PROBLEM STATEMENT:
Give back the full data, retyped precisely.

RAW DATA:
/-!
# `PerpetualPump.PumpTransfer` (stmt-NavierStokesRegularity-1837), line `Sketch`: stub `majorantOfEnvelope`

The transfer of the STAIRCASE CERTIFICATE from the coefficients `Y` of a chain solution to Tao's band
majorants (`stub_majorantOfEnvelope` of the lead's skeleton `Cruxes/PumpTransfer/Lines/Sketch.lean`, v3, lead
prover prover-line-stmt-NavierStokesRegularity-1837-c1; statement registered verbatim).

Tao's band majorant of mode `(i,n)` of the averaged Navier–Stokes cascade (J. Amer. Math. Soc. 29 (2016),
§4 (4.8), (4.14)) is
`b_{i,n}(t) = e^{-D_n t}|A| 1_{(i,n)=(i₀,n₀)} + ∫₀ᵗ |quadTerm(Y)_{i,n}(s)| e^{-D_n (t-s)} ds`, `D_n = 4π²(1+ε₀)^{2n}`,
where `quadTerm` (`Literature/Analysis/FluidPDE/TaoCascadeODE.lean`) is the circuit nonlinearity
`∑_{i₁,i₂} ∑_{μ ∈ S} α_{i₁i₂iμ} (1+ε₀)^{5(n-μ₃)/2} Y_{i₁,n-μ₃+μ₁} Y_{i₂,n-μ₃+μ₂}` over the shift set
`S = {(0,0,0),(1,0,0),(0,1,0),(0,0,1)}`; the monomials of `quadTerm_{i,n}` live at the scale pairs
`(n,n), (n+1,n), (n,n+1), (n-1,n-1)`.

* (B0) below the datum scale (`n < n₀`, where `Y ≡ 0`) every monomial has a factor at scale `n` or `n-1`,
  so `quadTerm_{i,n} ≡ 0` and `b_{i,n} ≡ 0` (`quadTerm_eq_zero_of_lt` of crux #3's landed
  `Theorems/PerpetualPumpAveragedTypeIBlowupChainContinuationTools.lean`, imported; also `coeffSum_le`,
  `shiftSet_mem_bounds` from there).
* (B1)/(B2) `pumpMajorant_abs_quadTerm_le`: if every coefficient at scale `n' ≥ n-1` obeys
  `|Y_{j,n'}(s)| ≤ K (1+ε₀)^{-n'/2} L` then `|quadTerm_{i,n}(s)| ≤ C_α(i) (KL)² (1+ε₀)^{3n/2}`
  (`C_α(i) = ∑_{i₁,i₂,μ} |α_{i₁i₂iμ}|`; exponent bookkeeping
  `5(n-μ₃)/2 - (n-μ₃+μ₁)/2 - (n-μ₃+μ₂)/2 = (3(n-μ₃)-μ₁-μ₂)/2 ≤ 3n/2`);
  `pumpMajorant_duhamel_le`: `∫₀ᵗ f e^{-D(t-s)} ds ≤ B/D` for `0 ≤ f ≤ B` on `[0,t]`
  (`∫₀ᵗ e^{-D(t-s)} ds = (1-e^{-Dt})/D`, `pumpMajorant_integral_exp`); together
  (`pumpMajorant_integral_quadTerm_le`) the Duhamel integral is `≤ (C_α K²/(4π²)) (1+ε₀)^{-n/2} L` for
  `0 ≤ L ≤ 1`: the damping `D_n = 4π²(1+ε₀)^{2n}` turns `(1+ε₀)^{3n/2}` into `(1+ε₀)^{-n/2}`.
  The critical envelope is `L = 1`; above the front (`t < T_{k+1}`, `n ≥ n₀+k+3`) both factors of every
  monomial sit at scales `≥ n-1 ≥ n₀+k+2`, where the tail hypothesis gives the extra factor
  `(2(1+ε₀))^{n₀+k+1-n'} ≤ (2(1+ε₀))^{n₀+k+2-n} = L ≤ 1`.
The constant is `K' = K + C_α K²/(4π²)`, `C_α = ∑_i C_α(i)`.

Design note: the integral bound `pumpMajorant_duhamel_le` is proved with `MeasureTheory.integral_mono_of_nonneg`,
so no integrability of `s ↦ |quadTerm_{i,n}(Y)(s)|` is needed (a non-integrable integrand has Bochner integral
`0 ≤ B/D`); in particular the continuity hypothesis of the registered statement is not used.

References: T. Tao, J. Amer. Math. Soc. 29 (2016), 601–674 = arXiv:1402.0290v3, §4 (4.8), p. 22 (4.14).
[`Tao2016AveragedNS`]
-/

noncomputable section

ANSWER SECTION:
/-!
# `PerpetualPump.PumpTransfer` (stmt-NavierStokesRegularity-1837), line `Sketch`: stub `majorantOfEnvelope`

The transfer of the STAIRCASE CERTIFICATE from the coefficients `Y` of a chain solution to Tao's band
majorants (`stub_majorantOfEnvelope` of the lead's skeleton `Cruxes/PumpTransfer/Lines/Sketch.lean`, v3, lead
prover prover-line-stmt-NavierStokesRegularity-1837-c1; statement registered verbatim).

Tao's band majorant of mode `(i,n)` of the averaged Navier–Stokes cascade (J. Amer. Math. Soc. 29 (2016),
§4 (4.8), (4.14)) is
`b_{i,n}(t) = e^{-D_n t}|A| 1_{(i,n)=(i₀,n₀)} + ∫₀ᵗ |quadTerm(Y)_{i,n}(s)| e^{-D_n (t-s)} ds`, `D_n = 4π²(1+ε₀)^{2n}`,
where `quadTerm` (`Literature/Analysis/FluidPDE/TaoCascadeODE.lean`) is the circuit nonlinearity
`∑_{i₁,i₂} ∑_{μ ∈ S} α_{i₁i₂iμ} (1+ε₀)^{5(n-μ₃)/2} Y_{i₁,n-μ₃+μ₁} Y_{i₂,n-μ₃+μ₂}` over the shift set
`S = {(0,0,0),(1,0,0),(0,1,0),(0,0,1)}`; the monomials of `quadTerm_{i,n}` live at the scale pairs
`(n,n), (n+1,n), (n,n+1), (n-1,n-1)`.

* (B0) below the datum scale (`n < n₀`, where `Y ≡ 0`) every monomial has a factor at scale `n` or `n-1`,
  so `quadTerm_{i,n} ≡ 0` and `b_{i,n} ≡ 0` (`quadTerm_eq_zero_of_lt` of crux #3's landed
  `Theorems/PerpetualPumpAveragedTypeIBlowupChainContinuationTools.lean`, imported; also `coeffSum_le`,
  `shiftSet_mem_bounds` from there).
* (B1)/(B2) `pumpMajorant_abs_quadTerm_le`: if every coefficient at scale `n' ≥ n-1` obeys
  `|Y_{j,n'}(s)| ≤ K (1+ε₀)^{-n'/2} L` then `|quadTerm_{i,n}(s)| ≤ C_α(i) (KL)² (1+ε₀)^{3n/2}`
  (`C_α(i) = ∑_{i₁,i₂,μ} |α_{i₁i₂iμ}|`; exponent bookkeeping
  `5(n-μ₃)/2 - (n-μ₃+μ₁)/2 - (n-μ₃+μ₂)/2 = (3(n-μ₃)-μ₁-μ₂)/2 ≤ 3n/2`);
  `pumpMajorant_duhamel_le`: `∫₀ᵗ f e^{-D(t-s)} ds ≤ B/D` for `0 ≤ f ≤ B` on `[0,t]`
  (`∫₀ᵗ e^{-D(t-s)} ds = (1-e^{-Dt})/D`, `pumpMajorant_integral_exp`); together
  (`pumpMajorant_integral_quadTerm_le`) the Duhamel integral is `≤ (C_α K²/(4π²)) (1+ε₀)^{-n/2} L` for
  `0 ≤ L ≤ 1`: the damping `D_n = 4π²(1+ε₀)^{2n}` turns `(1+ε₀)^{3n/2}` into `(1+ε₀)^{-n/2}`.
  The critical envelope is `L = 1`; above the front (`t < T_{k+1}`, `n ≥ n₀+k+3`) both factors of every
  monomial sit at scales `≥ n-1 ≥ n₀+k+2`, where the tail hypothesis gives the extra factor
  `(2(1+ε₀))^{n₀+k+1-n'} ≤ (2(1+ε₀))^{n₀+k+2-n} = L ≤ 1`.
The constant is `K' = K + C_α K²/(4π²)`, `C_α = ∑_i C_α(i)`.

Design note: the integral bound `pumpMajorant_duhamel_le` is proved with `MeasureTheory.integral_mono_of_nonneg`,
so no integrability of `s ↦ |quadTerm_{i,n}(Y)(s)|` is needed (a non-integrable integrand has Bochner integral
`0 ≤ B/D`); in particular the continuity hypothesis of the registered statement is not used.

References: T. Tao, J. Amer. Math. Soc. 29 (2016), 601–674 = arXiv:1402.0290v3, §4 (4.8), p. 22 (4.14).
[`Tao2016AveragedNS`]
-/

noncomputable section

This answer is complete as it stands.